Sun Jian, Yang Xue-jun, Yang Shu-yuan
Department of Neurosurgery, General Hospital, Tianjin Medical University, Tianjin, China.
Zhonghua Yi Xue Za Zhi. 2013 Jan 15;93(3):165-8.
To evaluate the efficacy and safety of temozolomide (TMZ) versus semustine (Me-CCNU) in the treatment of recurrent glioblastoma multiforme (GBM) or anaplastic astrocytoma (AA).
A total of 151 patients with recurrent GBM or AA were enrolled into this randomized, multicentre and open-label study. And 144 patients (intent-to-treat (ITT) population) were assigned randomly into 2 groups. TMZ was given orally at 200 or 150 mg×m(-2)d(-1) (prior chemotherapy) for 5 days, repeated every 28 days. Me-CCNU was given orally at 150 mg×m(-2)×d(-1) once, repeated every 28 days. The treatment periods were within 2 - 6 months and the follow-up period was 6 months. Gadopentetate dimeglumine-magnetic resonance imaging (GD-MRI) or contrast-enhanced computed tomography was performed at 2, 3 and 6 months after treatment to evaluate the image-based progression. Progression-free survival (PFS), overall survival rates at the end of follow-up period and adverse events rates were evaluated.

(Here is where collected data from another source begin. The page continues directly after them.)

import Literature.AlgebraicGeometry.HodgeTheory.ProductFactorsHodgeDescent
import HarnessLib

/-!
# A dominant morphism between smooth projective complex varieties is surjective: the Hodge
# conjecture, `GHC`, `C`, geometric coniveau and the Betti/Hodge numbers descend along DOMINANT morphisms

Family `hodge`, layer `Literature/AlgebraicGeometry/HodgeTheory`; lane `lit-hodgefound` (Track 2 foundations,
Layer A1). THEOREMS ONLY (no definition, no named fact; D-0026).

A morphism `g : X ⟶ W` of `ℂ`-schemes with `X` proper and `W` separated over `ℂ` is universally closed
(`g ≫ (W → Spec ℂ) = (X → Spec ℂ)`, cancellation `UniversallyClosed.of_comp_of_isSeparated`, Hartshorne
II Cor. 4.8 (e)), so its image is closed; if `g` is moreover dominant the image is dense, hence `g` is
surjective (Mathlib `surjective_of_isDominant_of_isClosed_range`). For smooth projective `X`, `W` the
tree's descent theorems along SURJECTIVE morphisms (Voisin I Lemma 7.28 with the wedge kept:
`SurjectiveDescent.hodgeConjectureFor_of_surjective`, `generalHodgePropertyFor_of_surjective`,
`kunnethComponents_algebraic_of_surjective`, `mem_supportedClasses_of_map_mem_of_surjective'`,
`finrank_bettiCohomology_le_of_surjective`, `BettiUniverse.hodgeNumber_hodge_le_of_surjective`,
`complexBetti_map_injective_of_surjective`) therefore hold for every DOMINANT `g` (Mathlib's
`AlgebraicGeometry.IsDominant g.left`: dense image), the form in which dominations by rational maps
present themselves after resolving indeterminacies.

* §1 **`IsSmoothProjective.universallyClosed_left`**, **`IsSmoothProjective.surjective_of_isDominant`**.
* §2 `complexBetti_map_injective_of_isDominant` (`g^*` injective), `dim_le_of_isDominant`,
  **`hodgeConjectureFor_of_isDominant`**, **`generalHodgePropertyFor_of_isDominant`**,
  **`kunnethComponents_algebraic_of_isDominant`**, `mem_supportedClasses_of_map_mem_of_isDominant`,
  `mem_algebraicClasses_of_map_mem_of_isDominant`, `finrank_bettiCohomology_le_of_isDominant`,
  `BettiUniverse.hodgeNumber_hodge_le_of_isDominant`.
* §3 `generalHodgePropertyFor_of_isDominant_of_cmGeneralHodgeHypothesisAt` — a variety dominated by a CM
  abelian variety `A` satisfying the tree's `CMGeneralHodgeHypothesisAt A` satisfies `GHC` in every `(i, r)`.

## References

* [Hartshorne1977] R. Hartshorne, Algebraic Geometry, Springer 1977, II Cor. 4.8 (e), Ex. 4.4, Ex. 3.15.
* [Voisin2002] [VoisinHodgeI2002] C. Voisin, Hodge Theory and Complex Algebraic Geometry I, CUP 2002,
  §7.3.2 Lemma 7.28 and Remark 7.29.
* [Arapura2006] D. Arapura, Motivation for Hodge cycles, Adv. Math. 207 (2006), §1 Cor. 1.2, §4 Lemma 4.2.
* [Kahn2020] B. Kahn, Zeta and L-functions of varieties and motives, CUP 2020, §6.9 Lemma 6.30 (2).
* [GrothendieckTopology1969] A. Grothendieck, Topology 8 (1969), pp. 299–301.
* [Abdulali2005CMHodge] S. Abdulali, Hodge structures of CM-type, J. Ramanujan Math. Soc. 20 (2005), §3 Thm. 4.
-/

noncomputable section

open CategoryTheory AlgebraicGeometry MonoidalCategory
open Literature.AlgebraicTopology.SingularHomology
open Literature.AlgebraicGeometry.Motives

namespace Literature.AlgebraicGeometry.HodgeTheory

variable {n m : ℕ} {X W : SchemeOver ℂ}

/-! ### §1 Dominant ⟹ surjective for morphisms from a smooth projective variety -/

/-- **A morphism from a smooth projective variety to a smooth projective variety is universally
closed** (`g ≫ (W → Spec ℂ) = (X → Spec ℂ)` is proper and `W → Spec ℂ` is separated).
[cite: Hartshorne1977, II Cor. 4.8 (e)] -/
theorem _root_.Literature.AlgebraicGeometry.Motives.IsSmoothProjective.universallyClosed_left
    (hX : IsSmoothProjective n X) (hW : IsSmoothProjective m W) (g : X ⟶ W) : UniversallyClosed g.left := by
  haveI : IsProper X.hom := hX.isProper_holds
  haveI : IsProper W.hom := hW.isProper_holds
  haveI : UniversallyClosed (g.left ≫ W.hom) := by rw [Over.w g]; infer_instance
  exact UniversallyClosed.of_comp_of_isSeparated g.left W.hom

/-- **A DOMINANT morphism `g : X ⟶ W` between smooth projective complex varieties is surjective** (its
image is closed — `g` is universally closed — and dense). [cite: Hartshorne1977, II Cor. 4.8 (e) and Ex. 4.4]
[cite: Hartshorne1977, II Ex. 3.15] -/
theorem _root_.Literature.AlgebraicGeometry.Motives.IsSmoothProjective.surjective_of_isDominant
    (hX : IsSmoothProjective n X) (hW : IsSmoothProjective m W) (g : X ⟶ W) [IsDominant g.left] :
    Surjective g.left := by
  haveI := hX.universallyClosed_left hW g
  exact surjective_of_isDominant_of_isClosed_range g.left g.left.isClosedMap.isClosed_range

/-! ### §2 Descent along dominant morphisms -/

section Dominant

/-- **`g^* : Hᵏ(W(ℂ); ℂ) → Hᵏ(X(ℂ); ℂ)` is injective for `g` dominant** (Voisin I Lemma 7.28).
[cite: Voisin2002, §7.3.2 Lemma 7.28] -/
theorem complexBetti_map_injective_of_isDominant (hX : IsSmoothProjective n X) (hW : IsSmoothProjective m W)
    (g : X ⟶ W) [IsDominant g.left] (k : ℕ) :
    Function.Injective (complexBetti.map g k) := by
  haveI := hX.surjective_of_isDominant hW g
  exact complexBetti_map_injective_of_surjective hW hX g k

/-- **`dim W ≤ dim X` for `g : X ⟶ W` dominant.** [cite: Voisin2002, §7.3.2 Lemma 7.28] -/
theorem dim_le_of_isDominant (hX : IsSmoothProjective n X) (hW : IsSmoothProjective m W)
    (g : X ⟶ W) [IsDominant g.left] : m ≤ n := by
  haveI := hX.surjective_of_isDominant hW g
  exact dim_le_of_surjective hX hW g

/-- **The Hodge conjecture descends along dominant morphisms: `HC(X) ⟹ HC(W)`.**
[cite: Arapura2006, §1 Cor. 1.2 and §4 Lemma 4.2] [cite: Voisin2002, §7.3.2 Lemma 7.28 and Remark 7.29] -/
theorem hodgeConjectureFor_of_isDominant (hX : IsSmoothProjective n X) (hW : IsSmoothProjective m W)
    (g : X ⟶ W) [IsDominant g.left]
    (h : HodgeConjectureFor n X) : HodgeConjectureFor m W := by
  haveI := hX.surjective_of_isDominant hW g
  exact SurjectiveDescent.hodgeConjectureFor_of_surjective hX hW g h

/-- **Grothendieck's amended generalized Hodge conjecture descends along dominant morphisms:
`GHC(X, i, r) ⟹ GHC(W, i, r)`.** [cite: Arapura2006, §4 Lemma 4.2 (clause GHC) and §1 Cor. 1.2]
[cite: GrothendieckTopology1969, p. 300] -/
theorem generalHodgePropertyFor_of_isDominant (hX : IsSmoothProjective n X) (hW : IsSmoothProjective m W)
    (g : X ⟶ W) [IsDominant g.left]
    {i r : ℕ} (h : GeneralHodgePropertyFor n X i r) : GeneralHodgePropertyFor m W i r := by
  haveI := hX.surjective_of_isDominant hW g
  exact generalHodgePropertyFor_of_surjective hX hW g h

/-- **The Künneth standard conjecture descends along dominant morphisms: `C(X) ⟹ C(W)`.**
[cite: Kahn2020, §6.9 Lemma 6.30 (2)] [cite: Voisin2002, §7.3.2 Lemma 7.28 and Remark 7.29] -/
theorem kunnethComponents_algebraic_of_isDominant (hX : IsSmoothProjective n X) (hW : IsSmoothProjective m W)
    (g : X ⟶ W) [IsDominant g.left]
    (hCX : ∀ (πX : Fin (2 * n + 1) → complexBetti (X ⊗ X) (2 * n)),
      (∀ i : Fin (2 * n + 1), πX i ∈ kunnethPiece X X (show (2 * n - (i : ℕ)) + i = 2 * n by omega)) →
      ∑ i, πX i = diagonalClass hX → ∀ i, πX i ∈ algebraicClasses (X ⊗ X) n)
    {πW : Fin (2 * m + 1) → complexBetti (W ⊗ W) (2 * m)}
    (hπW : ∀ i : Fin (2 * m + 1), πW i ∈ kunnethPiece W W (show (2 * m - (i : ℕ)) + i = 2 * m by omega))
    (hΔW : ∑ i, πW i = diagonalClass hW) (i : Fin (2 * m + 1)) :
    πW i ∈ algebraicClasses (W ⊗ W) m := by
  haveI := hX.surjective_of_isDominant hW g
  exact kunnethComponents_algebraic_of_surjective hX hW g hCX hπW hΔW i

/-- **Geometric coniveau descends along dominant morphisms: `g^* x ∈ Nᶜ Hᵏ(X) ⟹ x ∈ Nᶜ Hᵏ(W)`.**
[cite: Voisin2002, §7.3.2 Lemma 7.28 and Remark 7.29] -/
theorem mem_supportedClasses_of_map_mem_of_isDominant (hX : IsSmoothProjective n X) (hW : IsSmoothProjective m W)
    (g : X ⟶ W) [IsDominant g.left]
    {k c : ℕ} {x : complexBetti W k}
    (hx : complexBetti.map g k x ∈ supportedClasses X k c) : x ∈ supportedClasses W k c := by
  haveI := hX.surjective_of_isDominant hW g
  exact mem_supportedClasses_of_map_mem_of_surjective' hX hW g hx

/-- **Algebraicity descends along dominant morphisms: `g^* x` algebraic ⟹ `x` algebraic.**
[cite: Voisin2002, §7.3.2 Remark 7.29] -/
theorem mem_algebraicClasses_of_map_mem_of_isDominant (hX : IsSmoothProjective n X) (hW : IsSmoothProjective m W)
    (g : X ⟶ W) [IsDominant g.left]
    {p : ℕ} {x : complexBetti W (2 * p)}
    (hx : complexBetti.map g (2 * p) x ∈ algebraicClasses X p) : x ∈ algebraicClasses W p := by
  haveI := hX.surjective_of_isDominant hW g
  exact mem_algebraicClasses_of_map_mem_of_surjective' hX hW g hx

/-- **`b_k(W) ≤ b_k(X)` for `g : X ⟶ W` dominant.** [cite: Voisin2002, §7.3.2 Lemma 7.28] -/
theorem finrank_bettiCohomology_le_of_isDominant (hX : IsSmoothProjective n X) (hW : IsSmoothProjective m W)
    (g : X ⟶ W) [IsDominant g.left] (k : ℕ) :
    Module.finrank ℚ (bettiCohomology W k) ≤ Module.finrank ℚ (bettiCohomology X k) := by
  haveI := hX.surjective_of_isDominant hW g
  exact finrank_bettiCohomology_le_of_surjective hX hW g k

/-- **`h^{p,q}(W) ≤ h^{p,q}(X)` for `g : X ⟶ W` dominant** (model-free Hodge numbers, `p + q = k`).
[cite: Voisin2002, §7.3.2 Lemma 7.28] [cite: VoisinHodgeI2002, §7.3.2 (p. 150)] -/
theorem BettiUniverse.hodgeNumber_hodge_le_of_isDominant (hHD : exists_isReal_hodgeModel)
    (hX : IsSmoothProjective n X) (hW : IsSmoothProjective m W)
    (g : X ⟶ W) [IsDominant g.left] {k p q : ℕ} (hpq : p + q = k) :
    (BettiUniverse.hodge hHD hW k).hodgeNumber p q ≤ (BettiUniverse.hodge hHD hX k).hodgeNumber p q := by
  haveI := hX.surjective_of_isDominant hW g
  exact BettiUniverse.hodgeNumber_hodge_le_of_surjective hHD hX hW g hpq

end Dominant

/-! ### §3 Varieties dominated by a CM abelian variety -/

/-- **A variety dominated by a CM abelian variety with `GHC_CM` satisfies `GHC`**: for a complex abelian
variety `A` of CM-type satisfying the tree's per-variety hypothesis `CMGeneralHodgeHypothesisAt A`
(Hazama 2002 / Abdulali 2005: `GHC` for CM abelian varieties, granted `HC_CM`) and a dominant
`g : A ⟶ W` onto a smooth projective `W`, `GHC(W, i, r)` holds for all `(i, r)`.
[cite: Abdulali2005CMHodge, §3 Thm. 4] [cite: Arapura2006, §4 Lemma 4.2 (clause GHC) and §1 Cor. 1.2] -/
theorem generalHodgePropertyFor_of_isDominant_of_cmGeneralHodgeHypothesisAt {A : Motives.AbelianVariety ℂ}
    (h : CMGeneralHodgeHypothesisAt A) (hCM : Milne1999.IsOfCMType A) (hW : IsSmoothProjective m W)
    (g : A.X ⟶ W) [IsDominant g.left] (i r : ℕ) : GeneralHodgePropertyFor m W i r :=
  generalHodgePropertyFor_of_isDominant Motives.AbelianVariety.isSmoothProjective_holds hW g
    (h.generalHodgePropertyFor hCM i r)

end Literature.AlgebraicGeometry.HodgeTheory

end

PFS at 6 months was 78.87% in TMZ group and 55.88% in Me-CCNU group (P < 0.05). Overall survival rates at the end of follow-up period were 96.89% in TMZ group and 97.30% in Me-CCNU group (P > 0.05). The objective response rate of TMZ and Me-CCNU groups were complete response (CR) (19.44% vs 6.38%), partial response (PR) (26.39% vs 14.89%), stable disease (SD) (26.39% vs 34.03%) and progressive disease (PD) (27.78% vs 44.68%, P < 0.01). Adverse events rates of TMZ and Me-CCNU were 29.11% and 45.15% respectively (P < 0.05).
The efficacy of TMZ for patients with recurrent GBM or AA is better than that of Me-CCNU. And TMZ has an acceptable safety profile and its adverse events are mostly mild.
评估替莫唑胺(TMZ)与司莫司汀(Me-CCNU)治疗复发性多形性胶质母细胞瘤(GBM)或间变性星形细胞瘤(AA)的疗效和安全性。
151例复发性GBM或AA患者纳入这项随机、多中心、开放标签研究。144例患者(意向性治疗(ITT)人群)随机分为两组。TMZ在化疗前按200或150mg×m⁻²d⁻¹口服5天,每28天重复一次。Me-CCNU按150mg×m⁻²×d⁻¹口服一次,每28天重复一次。治疗期为2至6个月,随访期为6个月。治疗后2、3和6个月进行钆喷酸葡胺磁共振成像(GD-MRI)或增强计算机断层扫描以评估基于影像学的进展情况。评估无进展生存期(PFS)、随访期末的总生存率和不良事件发生率。
TMZ组6个月时的PFS为78.87%,Me-CCNU组为55.88%(P<0.05)。随访期末的总生存率TMZ组为96.89%,Me-CCNU组为97.30%(P>0.05)。TMZ组和Me-CCNU组的客观缓解率分别为完全缓解(CR)(19.44%对6.38%)、部分缓解(PR)(26.39%对14.89%)、疾病稳定(SD)(26.39%对34.03%)和疾病进展(PD)(27.78%对44.68%,P<0.01)。TMZ和Me-CCNU的不良事件发生率分别为29.11%和45.15%(P<0.05)。
TMZ治疗复发性GBM或AA患者的疗效优于Me-CCNU。且TMZ具有可接受的安全性,其不良事件大多为轻度。